The JASCO FT/IR-410 (Japan Spectroscopy Co., Ltd., Tokyo, Japan) was used to determine the IR absorption spectra using the KBr tablet method. The number of integration times was 16 times, the resolution was 4 cm−1, and the measurement wavenumber range was from 4000 to 400 cm−1. Samples were mixed with potassium bromide (KBr) at a ratio of 1/20 (sample/KBr) by weight and compressed by manual pressing. Background correction was performed using compressed KBr alone.

2.3.4. Near Infrared (NIR) Spectroscopy

NIR spectroscopy measurements were performed using a NIR Flex N-500 spectrometer (Nippon Buchi). Each sample was placed in a sample holder, and the spectra were collected for 8 s in the range of 10,000–4000 cm−1 at 25 °C using a cell with a 1 mm optical path length.

2.3.5. ASCP Solubility Studies

ASCP was added with distilled water to a concentration of 0.1 mg/mL and shaken at 200 rpm for 1 h at 37 °C. After shaking, the resulting suspension was filtered through a 0.45 µm membrane filter. The filtrate was added to 200 µL of 1% DL-homocysteine and derivatized at 40 °C for 15 min. An identical procedure was carried out for PM, EVP, and GM samples. Quantification of ASCP was performed using an HPLC system (Waters, Japan) at a wavelength of 266 nm equipped with an e2795 UV-Vis detector and a packed column (5 µm diameter, 4.6 mm ID × 250 mm; Cosmosil 5C18-AR-II). The sample injection volume was 100 µL and the column temperature was maintained at 40 °C. The mobile phase was a mixture of methanol/acetic acid (85/15; pH 6.5), and the retention time of ASCP was approximately 10 min.

3. Results and Discussion

3.1. Investigation of Intermolecular Interaction in a Mixture of ASCP/UR = 1/12 and γCD

3.1.1. Powder X-ray Diffraction (PXRD) Measurement

Powder diffraction (PXRD) measurements were performed to investigate the crystalline state of the mixture of AU (ASCP/UR = 1/12) and γCD. PXRD patterns of ASCP, UR, EVP AU (ASCP/UR = 1/12), γCD, PM (AU (ASCP/UR = 1/12)/γCD = 1/1, 1/2), and GM (AU (ASCP/UR = 1/12)/γCD = 1/1, 1/2) are shown in Figure 2. It has been reported that the crystalline state of UR changes when it forms a complex with a drug [11]. In general, characteristic diffraction peaks of UR are observed at 2θ = 22.0° and 29.2° in its tetragonal system and at 2θ = 22.9° and 24.5° for URs in its hexagonal system. In PM (1/1) and PM (1/2), the characteristic γCD-derived peaks were observed at 2θ = 6.0° and 12.0°. In addition, characteristic peaks derived from EVP AU (ASCP/UR = 1/12) were observed at 2θ = 23.0° and 24.9°. In GM (1/1), new diffraction peaks were observed around 2θ = 7.5° and 16.6°, while characteristic peaks originating from EVP (ASCP/UR = 1/12) were observed at 2θ = 23.4° and 24.9°. On the other hand, a new diffraction peak at 2θ = 7.4° and 16.6° was observed in the GM (1/2) sample. These results indicate that the new diffraction peak identified in GM (1/2) is consistent with the tetragonal-columnar diffraction peak observed when γCD forms an inclusion complex [32]. The formation of inclusion complexes with CDs due to mechanochemical reactions such as crystallization, solid solution, and phase transition caused by mechanical energy such as friction and compression during the milling process of solid materials reported earlier is consistent with our observation [33,34]. It was inferred that AU (ASCP/UR = 1/12) formed an inclusion complex within the γCD cavity by these methods, resulting in a crystal structure different from that of EVP AU (ASCP/UR = 1/12).

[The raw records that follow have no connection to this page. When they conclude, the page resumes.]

import Mathlib
import Summits.Ventures.PercRepro2.XWKFiveSub

/-!
# (XW) on `K₅`: certificate slice 13 of 16 (PercRepro2, p2 g24)

The decided sums of `XWKFiveSub.lean` for the free-edge masks `m ∈ [768, 832)`: for every
point mass `k` cleared on `m`, the negative part of the antipodal coefficient at the placement
`s, y, o, u = 0, 1, 2, 3` never exceeds the positive part (`negSum k m ≤ posSum k m`).  One
kernel `decide` over the minors of `K₅` with these free-edge masks and all their colouring pairs;
the sixteen slices are assembled in `XWKFive.lean`.
-/

namespace Summit.Ventures.PercRepro2

namespace XWKFive

set_option maxHeartbeats 0 in
set_option maxRecDepth 100000 in
/-- The decided sums for the free-edge masks `m ∈ [768, 832)`. -/
theorem sums_slice13 : ∀ m, 768 ≤ m → m < 832 → ∀ k < 1024, k &&& m = 0 →
    negSum k m ≤ posSum k m := by
  decide +kernel

end XWKFive

end Summit.Ventures.PercRepro2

3.1.2. Differential Scanning Calorimetry (DSC) Measurement

DSC measurements were performed to investigate the thermal properties of EVP AU (ASCP/UR = 1/12) and γCD (Figure 3). UR and the PM (ASCP/UR at a molar ratio of 1/12) had an endothermic peak due to UR at 131 °C and 125 °C. It has been reported that the endothermic peak associated with the crystalline transition of UR from a tetragonal system to a hexagonal system can be observed at temperatures lower than the peak derived from the melting point of urea [30]. In the PM (AU/γCD = 1/1, 1/2) and GM (AU/γCD = 1/1), an endothermic peak was observed at around 83 °C, which is attributed to the phase transition of urea from the hexagonal to the tetragonal system. An endothermic peak at 113.9 °C was also observed for EVP AU (ASCP/UR = 1/12). Interestingly, the characteristic phase transition-derived peak and the EVP (ASCP/UR = 1/12)-derived endothermic peak disappeared in GM (1/2). Generally, an emerging endothermic peak due to drug melting disappears when a drug is encapsulated in CD [30]. This suggests that the disappearance of the endothermic peak of AU (ASCP/UR = 1/12) in GM (AU/γCD = 1/2) may be due to the formation of an inclusion complex between ASCP/UR = 1/12 and γCD. We have assumed that in the formed complex, the ratio between ACSP and UR must stay at 1/12. When the complex of ASCP and UR is dissociated by the ground mixing of AU (ASCP/UR = 1/12) and γCD, the characteristic diffraction peaks of ASCP intact and UR intact should be observed by XRD. However, in GM (AU (ASCP/UR = 1/12)/γCD = 1/2), ASCP intact and UR intact were not confirmed. In addition, no UR-derived endothermic peak is observed in Figure 3h GM (AU (ASC/UR = 1/12)/γCD = 1/2) of the DSC measurement. Thus, we were satisfied that in GM (AU (ASCP/UR = 1/12)/γCD), the stoichiometric ratio of (ASCP/UR = 1/12) was ensured.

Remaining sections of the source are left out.